However you can treat a long as a fixed-point decimal, just by dividing or multiplying wherever necessary. For example, let's say that gf is a count of the number of millionths.
long i = 10;
long g = 1028;
long gf = (100000 * i ) / g;
System.out.println(String.format("%d.%06d", gf / 1000000, gf % 1000000));
Alternatively, use a floating-point type like float or double -- always being aware of the risks caused by rounding errors.
i have an Integer value:
Integer value = 56472201;
Where the value could be positive or negative.
When I divide the value by 1000000, I want this result in the form 56.472201 but instead it gives me just the quotient. How am I able to get both the quotient and remainder values?
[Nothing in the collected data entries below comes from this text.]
/-- `prodFunctor` on objects. [cite: MochizukiEtTh2009, Def 3.3 p.73] -/
theorem prodFunctor_obj (F G : D₀ᵒᵖ ⥤ CommMonCat.{w}) (Y : D₀ᵒᵖ) :
    (prodFunctor F G).obj Y = CommMonCat.of (F.obj Y × G.obj Y) := rfl

/-- `prodFunctor` on morphisms, elementwise. [cite: MochizukiEtTh2009, Def 3.3 p.73] -/
@[simp] theorem prodFunctor_map_apply (F G : D₀ᵒᵖ ⥤ CommMonCat.{w}) {Y Y' : D₀ᵒᵖ} (f : Y ⟶ Y')
    (x : F.obj Y × G.obj Y) :
    ((prodFunctor F G).map f).hom x = ((F.map f).hom x.1, (G.map f).hom x.2) := rfl

variable (T₁ T₂ : DivisorMonoids.{u, v, w} D₀)

/-- The divisor map of the product: `(b₁, b₂) ↦ ι₁(div₀¹ b₁) · ι₂(div₀² b₂)` in `(Φ₀¹(Y) × Φ₀²(Y))^gp`.
[cite: MochizukiEtTh2009, Def 3.3 p.73] -/
def prodDiv₀ (Y : D₀ᵒᵖ) :
    (T₁.B₀.obj Y × T₂.B₀.obj Y) →* Algebra.GrothendieckGroup (T₁.Φ₀.obj Y × T₂.Φ₀.obj Y) :=
  MonoidHom.coprod ((gpMap (MonoidHom.inl (T₁.Φ₀.obj Y) (T₂.Φ₀.obj Y))).comp (T₁.div₀ Y))
    ((gpMap (MonoidHom.inr (T₁.Φ₀.obj Y) (T₂.Φ₀.obj Y))).comp (T₂.div₀ Y))

/-- `prodDiv₀` on elements. [cite: MochizukiEtTh2009, Def 3.3 p.73] -/
theorem prodDiv₀_apply (Y : D₀ᵒᵖ) (b : T₁.B₀.obj Y × T₂.B₀.obj Y) :
    prodDiv₀ T₁ T₂ Y b = gpMap (MonoidHom.inl _ _) (T₁.div₀ Y b.1) * gpMap (MonoidHom.inr _ _) (T₂.div₀ Y b.2) :=
  rfl

/-- **The product of two Def. 3.3 (iii) data over the same base** (all fields factorwise; every law PROVED from the laws of
the factors). [cite: MochizukiEtTh2009, Def 3.3 p.73] -/
def prod : DivisorMonoids.{u, v, w} D₀ where
  Φ₀ := prodFunctor T₁.Φ₀ T₂.Φ₀
  B₀ := prodFunctor T₁.B₀ T₂.B₀
  isUnit_B₀ Y b := Prod.isUnit_iff.mpr ⟨T₁.isUnit_B₀ Y b.1, T₂.isUnit_B₀ Y b.2⟩
  div₀ := prodDiv₀ T₁ T₂
  div₀_natural {Y Y'} f b := by
    change prodDiv₀ T₁ T₂ Y' ((T₁.B₀.map f).hom b.1, (T₂.B₀.map f).hom b.2) =
      gpMap ((T₁.Φ₀.map f).hom.prodMap (T₂.Φ₀.map f).hom) (prodDiv₀ T₁ T₂ Y b)
    have e₁ : ((T₁.Φ₀.map f).hom.prodMap (T₂.Φ₀.map f).hom).comp (MonoidHom.inl _ _) =
        (MonoidHom.inl _ _).comp (T₁.Φ₀.map f).hom :=
      MonoidHom.ext fun a => Prod.ext rfl (map_one (T₂.Φ₀.map f).hom)
    have e₂ : ((T₁.Φ₀.map f).hom.prodMap (T₂.Φ₀.map f).hom).comp (MonoidHom.inr _ _) =
        (MonoidHom.inr _ _).comp (T₂.Φ₀.map f).hom :=
      MonoidHom.ext fun a => Prod.ext (map_one (T₁.Φ₀.map f).hom) rfl
    rw [prodDiv₀_apply, prodDiv₀_apply, T₁.div₀_natural, T₂.div₀_natural, map_mul, ← gpMap_comp_apply'',
      ← gpMap_comp_apply'', ← gpMap_comp_apply'', ← gpMap_comp_apply'', e₁, e₂]
  F₀ Y := (T₁.F₀ Y).prod (T₂.F₀ Y)
  F₀_map f b hb := ⟨T₁.F₀_map f b.1 hb.1, T₂.F₀_map f b.2 hb.2⟩
  ncsp₀ Y := (T₁.ncsp₀ Y).prod (T₂.ncsp₀ Y)
  csp₀ Y := (T₁.csp₀ Y).prod (T₂.csp₀ Y)
  ncsp₀_map f x hx := ⟨T₁.ncsp₀_map f x.1 hx.1, T₂.ncsp₀_map f x.2 hx.2⟩
  csp₀_map f x hx := ⟨T₁.csp₀_map f x.1 hx.1, T₂.csp₀_map f x.2 hx.2⟩
  existsUnique_ncsp_csp Y x := by
    obtain ⟨p₁, hp₁, hu₁⟩ := T₁.existsUnique_ncsp_csp Y x.1
    obtain ⟨p₂, hp₂, hu₂⟩ := T₂.existsUnique_ncsp_csp Y x.2
    refine ⟨(⟨(p₁.1.1, p₂.1.1), ⟨p₁.1.2, p₂.1.2⟩⟩, ⟨(p₁.2.1, p₂.2.1), ⟨p₁.2.2, p₂.2.2⟩⟩), Prod.ext hp₁ hp₂, ?_⟩
    rintro ⟨⟨n, hn⟩, ⟨c, hc⟩⟩ h
    have h₁ : ((⟨n.1, hn.1⟩ : T₁.ncsp₀ Y) : T₁.Φ₀.obj Y) * ((⟨c.1, hc.1⟩ : T₁.csp₀ Y) : T₁.Φ₀.obj Y) = x.1 :=
      congrArg Prod.fst h
    have h₂ : ((⟨n.2, hn.2⟩ : T₂.ncsp₀ Y) : T₂.Φ₀.obj Y) * ((⟨c.2, hc.2⟩ : T₂.csp₀ Y) : T₂.Φ₀.obj Y) = x.2 :=
      congrArg Prod.snd h
    have e₁ := hu₁ (⟨n.1, hn.1⟩, ⟨c.1, hc.1⟩) h₁
    have e₂ := hu₂ (⟨n.2, hn.2⟩, ⟨c.2, hc.2⟩) h₂
    have en₁ : n.1 = p₁.1.1 := congrArg (fun q => (q.1 : T₁.Φ₀.obj Y)) e₁
    have ec₁ : c.1 = p₁.2.1 := congrArg (fun q => (q.2 : T₁.Φ₀.obj Y)) e₁
    have en₂ : n.2 = p₂.1.1 := congrArg (fun q => (q.1 : T₂.Φ₀.obj Y)) e₂
    have ec₂ : c.2 = p₂.2.1 := congrArg (fun q => (q.2 : T₂.Φ₀.obj Y)) e₂
    exact Prod.ext (Subtype.ext (Prod.ext en₁ en₂)) (Subtype.ext (Prod.ext ec₁ ec₂))

/-- `Φ₀` of the product, on objects. [cite: MochizukiEtTh2009, Def 3.3 p.73] -/
theorem prod_Φ₀_obj (Y : D₀ᵒᵖ) : (T₁.prod T₂).Φ₀.obj Y = CommMonCat.of (T₁.Φ₀.obj Y × T₂.Φ₀.obj Y) := rfl

/-- `B₀` of the product, on objects. [cite: MochizukiEtTh2009, Def 3.3 p.73] -/
theorem prod_B₀_obj (Y : D₀ᵒᵖ) : (T₁.prod T₂).B₀.obj Y = CommMonCat.of (T₁.B₀.obj Y × T₂.B₀.obj Y) := rfl

/-- `Φ₀` of the product, on morphisms. [cite: MochizukiEtTh2009, Def 3.3 p.73] -/
theorem prod_Φ₀_map_apply {Y Y' : D₀ᵒᵖ} (f : Y ⟶ Y') (x : T₁.Φ₀.obj Y × T₂.Φ₀.obj Y) :
    ((T₁.prod T₂).Φ₀.map f).hom x = ((T₁.Φ₀.map f).hom x.1, (T₂.Φ₀.map f).hom x.2) := rfl

/-- `B₀` of the product, on morphisms. [cite: MochizukiEtTh2009, Def 3.3 p.73] -/
theorem prod_B₀_map_apply {Y Y' : D₀ᵒᵖ} (f : Y ⟶ Y') (b : T₁.B₀.obj Y × T₂.B₀.obj Y) :
    ((T₁.prod T₂).B₀.map f).hom b = ((T₁.B₀.map f).hom b.1, (T₂.B₀.map f).hom b.2) := rfl

/-- `div₀` of the product. [cite: MochizukiEtTh2009, Def 3.3 p.73] -/
theorem prod_div₀_apply (Y : D₀ᵒᵖ) (b : T₁.B₀.obj Y × T₂.B₀.obj Y) :
    (T₁.prod T₂).div₀ Y b =
      gpMap (MonoidHom.inl _ _) (T₁.div₀ Y b.1) * gpMap (MonoidHom.inr _ _) (T₂.div₀ Y b.2) := rfl

/-- `F₀` of the product. [cite: MochizukiEtTh2009, Def 3.3 p.73] -/
theorem prod_F₀ (Y : D₀ᵒᵖ) : (T₁.prod T₂).F₀ Y = (T₁.F₀ Y).prod (T₂.F₀ Y) := rfl

/-- `ncsp₀` of the product. [cite: MochizukiEtTh2009, Def 3.3 p.73] -/
theorem prod_ncsp₀ (Y : D₀ᵒᵖ) : (T₁.prod T₂).ncsp₀ Y = (T₁.ncsp₀ Y).prod (T₂.ncsp₀ Y) := rfl

/-- `csp₀` of the product. [cite: MochizukiEtTh2009, Def 3.3 p.73] -/
theorem prod_csp₀ (Y : D₀ᵒᵖ) : (T₁.prod T₂).csp₀ Y = (T₁.csp₀ Y).prod (T₂.csp₀ Y) := rfl

end DivisorMonoids

/-! ## §2 The coset functor `CosetCat P ⥤ P-sets` -/

namespace ArithThetaTower

variable (P : Type) [Group P] [TopologicalSpace P]

/-- **`U ↦ P/U`**: the object `U` of the small coset category (standing for the connected covering `P/U`) as a
`P`-set with its left action ([FrdII] Ex. 1.3 (i) «the set of cosets `Π/Π°` equipped with its natural `Π`-action from the
left»); morphisms go to themselves. [cite: MochizukiFrdII2008, Ex 1.3 (i) p.11] -/
def cosetGSetFunctor : CosetCat P ⥤ Action (Type 0) P where
  obj U := Action.ofMulAction P U.carrier
  map {U V} f :=
    { hom := TypeCat.ofHom (CosetCat.Hom.toFun f)
      comm := fun g => by
        refine ConcreteCategory.hom_ext _ _ fun x => ?_
        change CosetCat.Hom.toFun f ((Action.ofMulAction P U.carrier).ρ g x) =
          (Action.ofMulAction P V.carrier).ρ g (CosetCat.Hom.toFun f x)
        rw [Action.ofMulAction_apply, Action.ofMulAction_apply, f.map_smul] }
  map_id U := Action.hom_ext _ _ (ConcreteCategory.hom_ext _ _ fun _ => rfl)
  map_comp f g := Action.hom_ext _ _ (ConcreteCategory.hom_ext _ _ fun _ => rfl)

/-- `cosetGSetFunctor` on objects: the `P`-set `P/U`. [cite: MochizukiFrdII2008, Ex 1.3 (i) p.11] -/
theorem cosetGSetFunctor_obj (U : CosetCat P) : (cosetGSetFunctor P).obj U = Action.ofMulAction P U.carrier := rfl

/-- `cosetGSetFunctor` on morphisms, pointwise. [cite: MochizukiFrdII2008, Ex 1.3 (i) p.11] -/
@[simp] theorem cosetGSetFunctor_map_hom_apply {U V : CosetCat P} (f : U ⟶ V) (x : U.carrier) :
    ((cosetGSetFunctor P).map f).hom x = CosetCat.Hom.toFun f x := rfl

/-- Every `P/U` is a CONNECTED `P`-set (nonempty, one orbit): the coset functor lands in Def. 3.3's `D₀` at this term.
[cite: MochizukiEtTh2009, Def 3.3 p.73] -/
theorem isConnectedGSet_cosetGSetFunctor_obj (U : CosetCat P) :
    LogDivisorModel.GaloisAction.isConnectedGSet ((cosetGSetFunctor P).obj U) :=
  LogDivisorModel.GaloisAction.isConnectedGSet_quotient U.sg.toSubgroup

/-- Morphisms `P/U → P/V` are surjective. [cite: MochizukiEtTh2009, Def 3.3 p.73] -/
theorem cosetGSetFunctor_map_surjective {U V : CosetCat P} (f : U ⟶ V) :
    Function.Surjective ((cosetGSetFunctor P).map f).hom :=
  LogDivisorModel.GaloisAction.hom_surjective_of_isConnectedGSet (isConnectedGSet_cosetGSetFunctor_obj P U)
    (isConnectedGSet_cosetGSetFunctor_obj P V) _

/-! ## §3 The Def. 3.3 (iii) data of genuine constants along a field functor -/

variable (p : ℕ)

/-- **`Spec K ↦ ord(𝒪^▷_K)`** ([FrdII] Ex. 1.1 (i), BEFORE realification) as a functor `(PadicFld p)ᵒᵖ ⥤ CommMonCat`;
restriction maps abc-iut-L1's `ordIntMapOfHom`. [cite: MochizukiFrdII2008, Ex 1.1 (i) p.7] -/
def ordIntFunctor : (PadicFld.{0} p)ᵒᵖ ⥤ CommMonCat.{0} where
  obj X := CommMonCat.of (OrdInt X.unop.K)
  map f := CommMonCat.ofHom (ordIntMapOfHom f.unop.alg f.unop.isValHom)
  map_id X := by
    apply CommMonCat.hom_ext
    rw [CommMonCat.hom_ofHom, CommMonCat.hom_id]
    exact ordIntMapOfHom_id _
  map_comp f g := by
    apply CommMonCat.hom_ext
    rw [CommMonCat.hom_ofHom, CommMonCat.hom_comp, CommMonCat.hom_ofHom, CommMonCat.hom_ofHom]
    exact ordIntMapOfHom_comp g.unop.alg g.unop.isValHom f.unop.alg f.unop.isValHom _

/-- `ordIntFunctor` on objects. [cite: MochizukiFrdII2008, Ex 1.1 (i) p.7] -/
theorem ordIntFunctor_obj (X : (PadicFld.{0} p)ᵒᵖ) : (ordIntFunctor p).obj X = CommMonCat.of (OrdInt X.unop.K) := rfl

/-- `ordIntFunctor` on morphisms. [cite: MochizukiFrdII2008, Ex 1.1 (i) p.7] -/
theorem ordIntFunctor_map_hom {X Y : (PadicFld.{0} p)ᵒᵖ} (f : X ⟶ Y) :
    ((ordIntFunctor p).map f).hom = ordIntMapOfHom f.unop.alg f.unop.isValHom := rfl

/-- abc-iut-L1's `gpMapOfHom` IS `gpMap (ordIntMapOfHom …)` (same definition). [cite: MochizukiFrdII2008, Ex 1.1 (i) p.7] -/
theorem gpMapOfHom_eq_gpMap {K L : Type} [Field K] [ValuativeRel K] [Field L] [ValuativeRel L] (σ : L →+* K)
    (hσ : IsValHom σ) : gpMapOfHom σ hσ = gpMap (ordIntMapOfHom σ hσ) := rfl

end ArithThetaTower

namespace DivisorMonoids

variable {p : ℕ} {D : Type u} [Category.{v} D] (F : D ⥤ PadicFld.{0} p)

/-- **The Def. 3.3 (iii) data of GENUINE CONSTANTS along a field functor `F : D ⥤ PadicFld p`** (`A ↦ Spec L_A`):
`Φ₀(A) := ord(𝒪^▷_{L_A})` (multiples of the special fibre, measured in the genuine value monoid), `B₀(A) := L_A^×`,
`div₀ := ` the valuation `L_A^× → ord(L_A^×) = ord(𝒪^▷_{L_A})^gp` (abc-iut-L1's `divUnits`, natural by `divUnits_map`),
`F₀(A) := L_A^×` (every constant is constant: Prop. 3.4 (ii) «`L^× ≅ F₀`»), every divisor NON-CUSPIDAL (supported on the
special fibre).  [FrdII] Ex. 1.1 (i)'s `(Φ₀, B₀, B₀ → Φ₀^gp)` read as [EtTh] Def. 3.3 (iii) data.
[cite: MochizukiEtTh2009, Def 3.3 p.73] -/
def ofPadicBase : DivisorMonoids.{u, v, 0} D where
  Φ₀ := F.op ⋙ ArithThetaTower.ordIntFunctor p
  B₀ := F.op ⋙ PadicFrd.bZero p
  isUnit_B₀ Y b := by
    change IsUnit (M := ((F.obj Y.unop).K)ˣ) b
    exact Group.isUnit _
  div₀ Y := divUnits (F.obj Y.unop).K
  div₀_natural {Y Y'} f b := by
    change divUnits (F.obj Y'.unop).K (Units.map ((F.map f.unop).alg : (F.obj Y.unop).K →* (F.obj Y'.unop).K) b) =
      gpMap (ordIntMapOfHom (F.map f.unop).alg (F.map f.unop).isValHom) (divUnits (F.obj Y.unop).K b)
    rw [divUnits_map (F.map f.unop).alg (F.map f.unop).isValHom]
    rfl
  F₀ Y := ⊤
  F₀_map _ _ _ := trivial
  ncsp₀ Y := ⊤
  csp₀ Y := ⊥
  ncsp₀_map _ _ _ := trivial
  csp₀_map f x hx := by
    rw [Submonoid.mem_bot] at hx
    rw [hx, map_one]
    exact Submonoid.one_mem _
  existsUnique_ncsp_csp Y x := by
    refine ⟨(⟨x, trivial⟩, ⟨1, Submonoid.one_mem _⟩), mul_one x, ?_⟩
    rintro ⟨n, c⟩ h
    have hc : (c : (F.op ⋙ ArithThetaTower.ordIntFunctor p).obj Y) = 1 := Submonoid.mem_bot.mp c.2
    have hn : (n : (F.op ⋙ ArithThetaTower.ordIntFunctor p).obj Y) = x := by
      have h' := h
      rw [hc, mul_one] at h'
      exact h'
    exact Prod.ext (Subtype.ext hn) (Subtype.ext hc)

/-- `Φ₀` of the constants data, on objects. [cite: MochizukiEtTh2009, Def 3.3 p.73] -/
theorem ofPadicBase_Φ₀_obj (Y : Dᵒᵖ) : (ofPadicBase F).Φ₀.obj Y = CommMonCat.of (OrdInt (F.obj Y.unop).K) := rfl

/-- `B₀` of the constants data, on objects: the unit group of the field. [cite: MochizukiEtTh2009, Def 3.3 p.73] -/
theorem ofPadicBase_B₀_obj (Y : Dᵒᵖ) : (ofPadicBase F).B₀.obj Y = CommMonCat.of ((F.obj Y.unop).K)ˣ := rfl

/-- `Φ₀` of the constants data, on morphisms. [cite: MochizukiEtTh2009, Def 3.3 p.73] -/
theorem ofPadicBase_Φ₀_map_hom {Y Y' : Dᵒᵖ} (f : Y ⟶ Y') :
    ((ofPadicBase F).Φ₀.map f).hom = ordIntMapOfHom (F.map f.unop).alg (F.map f.unop).isValHom := rfl

/-- `B₀` of the constants data, on morphisms. [cite: MochizukiEtTh2009, Def 3.3 p.73] -/
theorem ofPadicBase_B₀_map_hom {Y Y' : Dᵒᵖ} (f : Y ⟶ Y') :
    ((ofPadicBase F).B₀.map f).hom = Units.map ((F.map f.unop).alg : (F.obj Y.unop).K →* (F.obj Y'.unop).K) := rfl

/-- `div₀` of the constants data is the valuation `divUnits`. [cite: MochizukiEtTh2009, Def 3.3 p.73] -/
theorem ofPadicBase_div₀ (Y : Dᵒᵖ) : (ofPadicBase F).div₀ Y = divUnits (F.obj Y.unop).K := rfl

/-- `F₀ = B₀` for the constants data. [cite: MochizukiEtTh2009, Prop 3.4 p.74] -/
theorem ofPadicBase_F₀ (Y : Dᵒᵖ) : (ofPadicBase F).F₀ Y = ⊤ := rfl

/-- Every divisor of the constants data is non-cuspidal. [cite: MochizukiEtTh2009, Def 3.3 p.73] -/
theorem ofPadicBase_ncsp₀ (Y : Dᵒᵖ) : (ofPadicBase F).ncsp₀ Y = ⊤ := rfl

/-- No divisor of the constants data is cuspidal. [cite: MochizukiEtTh2009, Def 3.3 p.73] -/
theorem ofPadicBase_csp₀ (Y : Dᵒᵖ) : (ofPadicBase F).csp₀ Y = ⊥ := rfl

/-- **Prop. 3.4 (ii) for the constants data, first clause**: a constant with trivial divisor is a constant (trivially,
`F₀ = B₀`). [cite: MochizukiEtTh2009, Prop 3.4 p.74] -/
theorem ofPadicBase_ker_div₀_le_F₀ (Y : Dᵒᵖ) (b : (ofPadicBase F).B₀.obj Y) (_h : (ofPadicBase F).div₀ Y b = 1) :
    b ∈ (ofPadicBase F).F₀ Y := trivial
cast it to float and then do it:
int i = 56472201;
float j = ((float) i)/1000000.0
Edit: Due to precision(needed in your case), use double. Also as pointed by Konrad Rudolph, no need for explicit casting:
double j = i / 1000000.0;
You have to convert the value to a floating point type first, otherwise you will be doing an integer division.
Example in C#:
int value = 56472201;
double decimalValue = (double)value / 1000000.0;
(The cast is actually not needed in this code, as dividing by a floating point number will cast the value to match, but it's clearer to write out the cast in the code as that is what actually happens.)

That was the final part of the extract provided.